Google Assistant: Yes, here are the options. Do you want Mickey Mouse adventures? Car adventures? Do you want to listen to music?
Me: I want to listen to music.
Google Assistant: Music playing….
There is quite an amount of technology or rather amalgamation of multiple technologies and related architectures involved behind that simple transaction. Wherever there is an amalgamation of multiple technologies and related architectures, there are IoT protocols that run the IoT universe. (Did I say I wanted to be a Geologist?). As a sample, let’s look at two IoT network protocols:
Bluetooth protocol is mostly used in smart wearables, smartphones, and other mobile devices, where small fragments of data can be exchanged without high power and memory. Bluetooth protocol is effective for short-range communication. However, as we all know the threats related to Bluetooth are becoming more prevalent these days: Blueborne, Bluebugging, Bluejacking, and Bluesnarfing. With consumers keeping these smart devices that operate on Bluetooth protocol powered on all the time, the likelihood of such Bluetooth attacks is “High”.
ZigBee is an IoT protocol that allows things that are retrofitted with “sensors” to work together. ZigBee is used with apps that support low-rate data transfer between short distances. ZigBee was created by the ZigBee alliance. When it was designed, security-related tradeoffs were made to keep the devices low-cost, low-energy and highly compatible. Some parts of ZigBee’s security controls are poorly implemented (what are those poorly implemented controls?). As an example, Killerbee is a Python-based framework used to exploit the security of the devices implemented with the Zigbee standard. Killerbee provides facilities for sniffing the keys, injecting network traffic, decoding the packets captured, and packet manipulation that takes advantage of “Trust Center Link Key”. If a cyber-attacker has to take advantage of that “Trust Center Link Key” within the Zigbee protocol. Cyber-attacker must capture Zigbee network traffic at the same time the device joins the IoT network.
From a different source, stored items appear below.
import Literature.Geometry.Lorentzian.BoostedKerrCausalLegs
import Literature.Geometry.Lorentzian.KerrRadiusGradientVector
import Literature.Geometry.Lorentzian.MultiCentreRadiationZone
import Literature.Geometry.Lorentzian.CausalFutureProofs
import Literature.Geometry.Lorentzian.CausalityConditionsProofs
import HarnessLib

/-!
# Rest-frame Kerr–Schild kinematics on the horizon collar (the `KerrPeel` toolbox)

Elementary, fully proved facts about the Kerr–Schild form `g_{M,a} = η + 2H ℓ ⊗ ℓ` on `E4`
(`Kerr.bilin`, `Kerr.timeVector` `V = −g♯dt*`, `Kerr.radiusGradVector`, `Kerr.radius`) that the
two-sided horizon-collar arguments over a boosted Kerr–Schild model background use, for ALL `M > 0`
and all `a` (sub-extremality is not needed anywhere in this file):

* §1 rest-frame facts: `M ≤ r₊`, `Σ ≤ 2r² + a²`, the red-shift lower bound
  `2H ≥ 2 M r₁ / (2 r₂² + a²)` on a shell `r₁ ≤ r ≤ r₂` (Visser, (33)), `g(V,V) ≤ −1`, `V⁰ ≥ 1`,
  `dr(V) = −2H` (Visser, (32)–(35)); the time normalisation `tn x = (0, x⃗)` (all Kerr–Schild data
  are `t*`-independent: `bilin_tn`, `timeVector_tn`, `radiusGradVector_tn`, …); continuity of the
  data wherever `r > 0`; the compact time-normalised shells `shell a r₁ r₂ = {x⁰ = 0, r₁ ≤ r ≤ r₂}`
  and `shell'`; operator-norm control of values of (bi)linear forms.
* §2 uniform constants and moduli on a shell `0 < r₁ ≤ r ≤ r₂`: `bound_package` (`‖V‖ ≤ C_V`,
  `‖dr‖ ≤ C_W`), `modulus_package` (Heine–Cantor on the thickened shell), the one-sided mean value
  bounds for the radius along a rest-frame segment (`radius_segment_mvt`).
* the boost bookkeeping `boostedKerrBilin_apply_boost` (`g_{Λ,c}(x)(Λv, Λw) = g_{M,a}(Λ⁻¹(x−c))(v,w)`),
  `poincareInv_add_smul`; the coercivity `g_{M,a}(v,v) ≥ ‖v‖² − 2(v⁰)²` (`kerr_self_ge`,
  `minkowski_self_eq`), `abs_apply₂_le`.
* §3 (section `Chart`, for any time-oriented `Spacetime 4` and any chart `Φ` of a `ModelBackground`):
  metric values of pushed-forward vectors under a deviation bound (`val_mfderiv_le`,
  `val_mfderiv_le_of_sub`), `J⁺ ∘ J⁺ = J⁺` (`mem_causalFuture_trans'`), pointwise `C⁰`/`C¹` bounds
  from the `C¹` slab bound (`dev_bounds`, Bartnik 1986 (1.3) weighted-norm bookkeeping), and the
  `ε`-Lipschitz bound of the deviation along chart segments (`deviation_segment_lipschitz`, mean value
  inequality).

These are the shared helper blocks of the collar climb (`KerrPeelClimb`), the horizon leaf anchor
(`KerrAnchor`) and the collar slope field (`KerrSlope`).  Everything here is classical: O'Neill 1983,
Ch. 5 (Lemmas 5.26, 5.29) and Ch. 14 (p. 402); Kerr–Schild 1965 (Lorentz covariance of the form);
Visser arXiv:0706.0622, (32)–(35); Dafermos–Rodnianski arXiv:0811.0354, §5.1 (time-normalised shells).
Provenance: the engine namespace `KerrPeel` of the decomp-fsc lens-3 side files (g32
`HorizonPeeling32.lean` ll. 172–666, g33 `HorizonLeafAnchor33.lean` ll. 347–366), re-homed verbatim
up to line wrapping and linter hygiene; no statement was changed.

NOT here: the collar climb itself (`KerrPeelClimb`), anything about Cauchy developments or the
final state conjecture (route side), sub-extremal red-shift algebra (`KerrSlope`).
-/

noncomputable section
As noted above, these security risks are just the tip of the iceberg. On top of these security risks, since the backend IoT infrastructure is virtualized and in the cloud, it is prone to the same security risks as any cloud and virtualized infrastructure. Hence, it is highly vulnerable and exploitable.
Bottom-Line: As I’m writing this as a security officer for a healthcare company, what does it all mean to me? What’s the answer to reducing the likelihood of threat and exploitation of vulnerability? One simple solution from securing the backend IoT infrastructure perspective is to implement a zero-trust access model. On the consumer side, deprecate all the less secure protocols. Design and regulate the mandatory use of relatively more secure protocols (IEEE – Help us please!). In the future, patient care is delivered at Home and we can already imagine a situation where sensors that capture patient data are compromised and used as bots to join a network of bots to perform malicious activity thereby compromising patient care. That could be a widespread reality and we are almost seeing that widespread reality these days.
Chapter 2: Privacy
Next on, Privacy! I’m going to take on it from a healthcare perspective. Imagine, a home care dialysis patient using one of these IoT sensors that capture the needed data such as blood pressure level, fluid levels, heartbeat rate, Total body water percentage, etc. Instead, it has also captured patients’ other information such as DNA information, Patient’s private conversations, etc. that was never needed within the context of that particular diagnosis.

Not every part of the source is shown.